I believe that’s not the role of PyPI as it is currently designed. PyPI should not be blank-considered a trusted source and I’d prefer this PEP doesn’t play a role in making it appear so. It’s still a responsibility of the project authors to make sure the declared metadata matches their intention and is coherent within a distribution (e.g. text in the license file matches the license expression). Packagers in Fedora are expected to validate that information in the process of including a package into the distribution and raise an issue with projects’ authors if they find discrepancies.
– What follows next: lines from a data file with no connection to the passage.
import Mathlib
import HarnessLib
import Summits.HubbardSuperconductivity.HubbardSuperconductivity.Theorems.KLProgrammeC4aCompositeJetCounting
import Summits.HubbardSuperconductivity.HubbardSuperconductivity.Theorems.KLProgrammeC4aBubbleTubeDerivAll
import Summits.HubbardSuperconductivity.HubbardSuperconductivity.Theorems.KLProgrammeC4aLatticeTubeSum
import Summits.HubbardSuperconductivity.HubbardSuperconductivity.Theorems.KLProgrammeC4aTadpoleJetAssemblyRef

/-!
# Route `KLProgramme` — crux C4a, S3 brick (B3, PARTITION): the SWAP `p ↦ R − p` on the zone box, the three-piece tube/far partition of the
# co-moving bubble, and the far-far piece differentiated under the zone integral at every order

Cell `gate-hubbard-kl`, seat hubbard-kl-k3c3-p3 (g24; row «implicit-function / monotonicity route»).  Part 2 of the located brick «(B3)-ALL-ORDERS»
for the (C)-closer lane (stub (C) `stub_twoLeg_curvature` of `KLRegimeEngineV17F2`, stmt-HubbardSuperconductivity-20437): C4A-PLAN §24.9 (i)/(iv),
§24.11 «(B3) completion … tube/far partition».  The continuum pp bubble read at `R` is the zone integral
`B(R) = ∫_{(−π,π)²} Ψ₁(e_K q̂)·Ψ₂(e_K(R − q̂)) dq` (`q̂ = toLp ![q.1, q.2]`); with a level cut-off `χ` of the tube it splits as
`B = T₁ + T₂ + FF`, `T₁ =` loop line on the tube (profile `χΨ₁`), `T₂ =` partner on the tube — which must be read with the partner as the TUBE
variable (co-moving, §24.4), i.e. after the swap `q ↦ R − q` — and the far-far piece `FF` (both lines off the Fermi curve):

* §1 the swap: `setIntegral_Ioo_comp_sub_of_periodic` (one `2π`-periodic variable), **`setIntegral_zoneBox_comp_sub`**
  (`∫_{(−π,π)²} F(S − p) dp = ∫_{(−π,π)²} F(p) dp` for continuous coordinate-periodic `F`; Fubini + substitution + `Periodic.intervalIntegral_add_eq`),
  `toLp_pair_sub`, `toLp_pair_add_two_pi_fst/snd`, **`zoneBox_swap`** (`∫ Φ₁(q̂)·Φ₂(R − q̂) = ∫ Φ₂(q̂)·Φ₁(R − q̂)` for continuous coordinate-periodic `Φᵢ` on
  the momentum plane — the lattice sum cannot be swapped at a continuum `R`, the zone integral can);
* §2 **`zoneBox_bubble_eq_three_pieces`** — `B(R) = ∫(χΨ₁)(e_K q̂)·Ψ₂(e_K(R−q̂)) + ∫(χΨ₂)(e_K q̂)·((1−χ)Ψ₁)(e_K(R−q̂)) + ∫((1−χ)Ψ₁)(e_K q̂)·((1−χ)Ψ₂)(e_K(R−q̂))`,
  both tube pieces in the shape of `setIntegral_zoneBox_eq_tube` / `bubbleTube_pp_eq_levelIntegral` (profile `f = χΨᵢ` supported in the tube);
* §3 the far-far piece at the co-moving pair momentum `R = Φ(0,θ) + Φ(ρ′,ϑ′+θ)`: `iteratedDeriv_zoneBoxIntegral_eq` (every derivative under the zone
  integral, from `iteratedDeriv_parametric_integral_eq`), `contDiff_farIntegrand_pp`, **`iteratedDeriv_farIntegral_pp_eq`**
  (`∂ᵏ_θ ∫ g(q̂)·H(e_K(R(θ) − q̂)) dq = ∫ g(q̂)·∂ᵏ_θ[H(e_K(R(θ) − q̂))] dq`), `contDiff_farIntegral_pp`, `norm_iteratedDeriv_farIntegral_pp_le`, and the
  counting with NO small factor `norm_iteratedDeriv_scomp_le_factorial_one` (`‖∂ᵏ_θ H(E(θ))‖ ≤ k!·Dᵏ·Σ_{L=1}^{k} M_L`: n-free as soon as `H = (1−χ)Ψ₂`
  has n-free derivative bounds off the Fermi curve — the (B4) input).

Measure-theoretic bookkeeping on landed objects; nothing about the model's sizes; nothing asserts superconductivity.  References: FST II CPAM 51 (1998) §3;
BGM 2006 §2.1 (2.3), §2.4 (2.40) [cite: BenfattoGiulianiMastropietro2006].
-/

noncomputable section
Currently, a project needs to define a name and a version (some build tools will initiate the version for the project author). I don’t see a reason to mandate including licensing information there - it’s not mandatory in the wide software world to license projects (this means no one can use and modify a project, nevertheless it’s perfectly possible to do). I feel the best place to nudge project owners to license things properly is in their issue trackers, and I believe most would happily comply if approached by the downstream packagers.
I don’t see a benefit of an empty string over not including the field at all.

With my Fedora packager hat on, I’m on the side of making the proposal as minimal as possible to achieve consensus over the implementation. The gist is that we need the SPDX standard and we need to be able to locate the license files. The feedback from folks being in that chain before us, like build and publishing tools authors, is much appreciated.

dstufft · May 27, 2024, 1:31am

For whatever it’s worth, I believe PyPI will almost certainly validate the syntax of a License-Expression (which includes validating that it contains valid identifiers), but will almost certainly not attempt to verify that a License-Expression clause is actually an accurate representation of license for a given project.

It was previously mentioned, but there’s also not a mechanism for us to backfill this metadata on PyPI, the METADATA file in an archive is what it is, and we can’t modify that.

We’re also unlikely to require this information unless the PEP requires us to do it. I don’t think we should require it though, as others have mentioned required fields tend to be filled in with garbage to “get things working”, so we should be careful that our list of required fields is kept pretty minimal.

I think that having SHOULD for a build back end to validate the expression is syntactically correct is a reasonable thing to include, SHOULD is explicitly there to allow implementers to opt out of doing something when they have a good reason for doing so, while suggesting that it is a good idea for them to do it if possible.